*** Data records Section Begins ***

/-- **the path's edges are distinct tangential ring bonds**: `Σ_{i<6k−2} ‖g(i+1) − g(i)‖² ≤ Tring k U`. [folklore] -/
theorem pathEnergy_le_Tring {k : ℕ} (hk : 1 ≤ k) (U : ℤ → ℤ → ℂ) :
    ∑ i ∈ range (6 * k - 2), ‖pathVal k U (i + 1) - pathVal k U i‖ ^ 2 ≤ Tring k U := by
  have hsplit : 6 * k - 2 = ((k + (2 * k - 1)) + (2 * k - 1)) + k := by omega
  rw [hsplit, Finset.sum_range_add, Finset.sum_range_add, Finset.sum_range_add]
  -- segment 1 (right column, downwards): `vb U (k−1) (−1−i)`, `i < k`, = `vb U (k−1) (j−k)` reflected
  have s1 : ∑ i ∈ range k, ‖pathVal k U (i + 1) - pathVal k U i‖ ^ 2 = ∑ i ∈ range k, vb U ((k : ℤ) - 1) ((i : ℤ) - k) := by
    have : ∑ i ∈ range k, ‖pathVal k U (i + 1) - pathVal k U i‖ ^ 2 = ∑ i ∈ range k, vb U ((k : ℤ) - 1) (-1 - (i : ℤ)) := by
      refine Finset.sum_congr rfl fun i hi => ?_
      have hi := Finset.mem_range.mp hi
      rw [pathVal_seg1 U (by omega : i + 1 ≤ k) (-1 - (i : ℤ)) (by push_cast; ring),
        pathVal_seg1 U (by omega : i ≤ k) (-1 - (i : ℤ) + 1) (by ring), vb, norm_sub_rev]
    rw [this, sum_range_reflect' (fun t => vb U ((k : ℤ) - 1) t) (-1) k]
    refine Finset.sum_congr rfl fun i _ => ?_
    congr 1; ring
  -- segment 2 (bottom row, leftwards): `hb U (k−2−i) (−k)`, `i < 2k−1`, = `hb U (j−k) (−k)` reflected
  have s2 : ∑ i ∈ range (2 * k - 1), ‖pathVal k U (k + i + 1) - pathVal k U (k + i)‖ ^ 2
      = ∑ i ∈ range (2 * k - 1), hb U ((i : ℤ) - k) (-(k : ℤ)) := by
    have : ∑ i ∈ range (2 * k - 1), ‖pathVal k U (k + i + 1) - pathVal k U (k + i)‖ ^ 2
        = ∑ i ∈ range (2 * k - 1), hb U (((k : ℤ) - 2) - (i : ℤ)) (-(k : ℤ)) := by
      refine Finset.sum_congr rfl fun i hi => ?_
      have hi := Finset.mem_range.mp hi
      rw [pathVal_seg2 U (by omega : k ≤ k + i + 1) (by omega) ((k : ℤ) - 2 - i) (by push_cast; ring),
        pathVal_seg2 U (by omega : k ≤ k + i) (by omega) ((k : ℤ) - 2 - i + 1) (by push_cast; ring), hb, norm_sub_rev]
    rw [this, sum_range_reflect' (fun s => hb U s (-(k : ℤ))) ((k : ℤ) - 2) (2 * k - 1)]
    refine Finset.sum_congr rfl fun i _ => ?_
    congr 1; omega
  -- segment 3 (left column, upwards): `vb U (−k) (i−k)`, `i < 2k−1`
  have s3 : ∑ i ∈ range (2 * k - 1), ‖pathVal k U (k + (2 * k - 1) + i + 1) - pathVal k U (k + (2 * k - 1) + i)‖ ^ 2
      = ∑ i ∈ range (2 * k - 1), vb U (-(k : ℤ)) ((i : ℤ) - k) := by
    refine Finset.sum_congr rfl fun i hi => ?_
    have hi := Finset.mem_range.mp hi
    rw [pathVal_seg3 U (by omega) (by omega) ((i : ℤ) - k + 1) (by omega), pathVal_seg3 U (by omega) (by omega) ((i : ℤ) - k) (by omega), vb]
  -- segment 4 (top row, rightwards): `hb U (i−k) (k−1)`, `i < k`
  have s4 : ∑ i ∈ range k, ‖pathVal k U (k + (2 * k - 1) + (2 * k - 1) + i + 1) - pathVal k U (k + (2 * k - 1) + (2 * k - 1) + i)‖ ^ 2
      = ∑ i ∈ range k, hb U ((i : ℤ) - k) ((k : ℤ) - 1) := by
    refine Finset.sum_congr rfl fun i hi => ?_
    have hi := Finset.mem_range.mp hi
    rw [pathVal_seg4 U hk (by omega) ((i : ℤ) - k + 1) (by omega), pathVal_seg4 U hk (by omega) ((i : ℤ) - k) (by omega), hb]
  rw [s1, s2, s3, s4]
  -- compare with `Tring`: two segments appear verbatim, the two short ones are sub-sums over `range k ⊆ range (2k−1)`
  have hsub : range k ⊆ range (2 * k - 1) := Finset.range_subset_range.mpr (by omega)
  have h1 : ∑ i ∈ range k, vb U ((k : ℤ) - 1) ((i : ℤ) - k) ≤ ∑ i ∈ range (2 * k - 1), vb U ((k : ℤ) - 1) ((i : ℤ) - k) :=
    Finset.sum_le_sum_of_subset_of_nonneg hsub fun _ _ _ => vb_nonneg _ _ _
  have h4 : ∑ i ∈ range k, hb U ((i : ℤ) - k) ((k : ℤ) - 1) ≤ ∑ i ∈ range (2 * k - 1), hb U ((i : ℤ) - k) ((k : ℤ) - 1) :=
    Finset.sum_le_sum_of_subset_of_nonneg hsub fun _ _ _ => hb_nonneg _ _ _
  simp only [Tring, Finset.sum_add_distrib]
  linarith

*** Data records Section Ends ***

**Description of the task:** Repeat the whole listing exactly, line for line.

**Task solution:**
/-- **the path's edges are distinct tangential ring bonds**: `Σ_{i<6k−2} ‖g(i+1) − g(i)‖² ≤ Tring k U`. [folklore] -/
theorem pathEnergy_le_Tring {k : ℕ} (hk : 1 ≤ k) (U : ℤ → ℤ → ℂ) :
    ∑ i ∈ range (6 * k - 2), ‖pathVal k U (i + 1) - pathVal k U i‖ ^ 2 ≤ Tring k U := by
  have hsplit : 6 * k - 2 = ((k + (2 * k - 1)) + (2 * k - 1)) + k := by omega
  rw [hsplit, Finset.sum_range_add, Finset.sum_range_add, Finset.sum_range_add]
  -- segment 1 (right column, downwards): `vb U (k−1) (−1−i)`, `i < k`, = `vb U (k−1) (j−k)` reflected
  have s1 : ∑ i ∈ range k, ‖pathVal k U (i + 1) - pathVal k U i‖ ^ 2 = ∑ i ∈ range k, vb U ((k : ℤ) - 1) ((i : ℤ) - k) := by
    have : ∑ i ∈ range k, ‖pathVal k U (i + 1) - pathVal k U i‖ ^ 2 = ∑ i ∈ range k, vb U ((k : ℤ) - 1) (-1 - (i : ℤ)) := by
      refine Finset.sum_congr rfl fun i hi => ?_
      have hi := Finset.mem_range.mp hi
      rw [pathVal_seg1 U (by omega : i + 1 ≤ k) (-1 - (i : ℤ)) (by push_cast; ring),
        pathVal_seg1 U (by omega : i ≤ k) (-1 - (i : ℤ) + 1) (by ring), vb, norm_sub_rev]
    rw [this, sum_range_reflect' (fun t => vb U ((k : ℤ) - 1) t) (-1) k]
    refine Finset.sum_congr rfl fun i _ => ?_
    congr 1; ring
  -- segment 2 (bottom row, leftwards): `hb U (k−2−i) (−k)`, `i < 2k−1`, = `hb U (j−k) (−k)` reflected
  have s2 : ∑ i ∈ range (2 * k - 1), ‖pathVal k U (k + i + 1) - pathVal k U (k + i)‖ ^ 2
      = ∑ i ∈ range (2 * k - 1), hb U ((i : ℤ) - k) (-(k : ℤ)) := by
    have : ∑ i ∈ range (2 * k - 1), ‖pathVal k U (k + i + 1) - pathVal k U (k + i)‖ ^ 2
        = ∑ i ∈ range (2 * k - 1), hb U (((k : ℤ) - 2) - (i : ℤ)) (-(k : ℤ)) := by
      refine Finset.sum_congr rfl fun i hi => ?_
      have hi := Finset.mem_range.mp hi
      rw [pathVal_seg2 U (by omega : k ≤ k + i + 1) (by omega) ((k : ℤ) - 2 - i) (by push_cast; ring),
        pathVal_seg2 U (by omega : k ≤ k + i) (by omega) ((k : ℤ) - 2 - i + 1) (by push_cast; ring), hb, norm_sub_rev]
    rw [this, sum_range_reflect' (fun s => hb U s (-(k : ℤ))) ((k : ℤ) - 2) (2 * k - 1)]
    refine Finset.sum_congr rfl fun i _ => ?_
    congr 1; omega
  -- segment 3 (left column, upwards): `vb U (−k) (i−k)`, `i < 2k−1`
  have s3 : ∑ i ∈ range (2 * k - 1), ‖pathVal k U (k + (2 * k - 1) + i + 1) - pathVal k U (k + (2 * k - 1) + i)‖ ^ 2
      = ∑ i ∈ range (2 * k - 1), vb U (-(k : ℤ)) ((i : ℤ) - k) := by
    refine Finset.sum_congr rfl fun i hi => ?_
    have hi := Finset.mem_range.mp hi
    rw [pathVal_seg3 U (by omega) (by omega) ((i : ℤ) - k + 1) (by omega), pathVal_seg3 U (by omega) (by omega) ((i : ℤ) - k) (by omega), vb]
  -- segment 4 (top row, rightwards): `hb U (i−k) (k−1)`, `i < k`
  have s4 : ∑ i ∈ range k, ‖pathVal k U (k + (2 * k - 1) + (2 * k - 1) + i + 1) - pathVal k U (k + (2 * k - 1) + (2 * k - 1) + i)‖ ^ 2
      = ∑ i ∈ range k, hb U ((i : ℤ) - k) ((k : ℤ) - 1) := by
    refine Finset.sum_congr rfl fun i hi => ?_
    have hi := Finset.mem_range.mp hi
    rw [pathVal_seg4 U hk (by omega) ((i : ℤ) - k + 1) (by omega), pathVal_seg4 U hk (by omega) ((i : ℤ) - k) (by omega), hb]
  rw [s1, s2, s3, s4]
  -- compare with `Tring`: two segments appear verbatim, the two short ones are sub-sums over `range k ⊆ range (2k−1)`
  have hsub : range k ⊆ range (2 * k - 1) := Finset.range_subset_range.mpr (by omega)
  have h1 : ∑ i ∈ range k, vb U ((k : ℤ) - 1) ((i : ℤ) - k) ≤ ∑ i ∈ range (2 * k - 1), vb U ((k : ℤ) - 1) ((i : ℤ) - k) :=
    Finset.sum_le_sum_of_subset_of_nonneg hsub fun _ _ _ => vb_nonneg _ _ _
  have h4 : ∑ i ∈ range k, hb U ((i : ℤ) - k) ((k : ℤ) - 1) ≤ ∑ i ∈ range (2 * k - 1), hb U ((i : ℤ) - k) ((k : ℤ) - 1) :=
    Finset.sum_le_sum_of_subset_of_nonneg hsub fun _ _ _ => hb_nonneg _ _ _
  simp only [Tring, Finset.sum_add_distrib]
  linarith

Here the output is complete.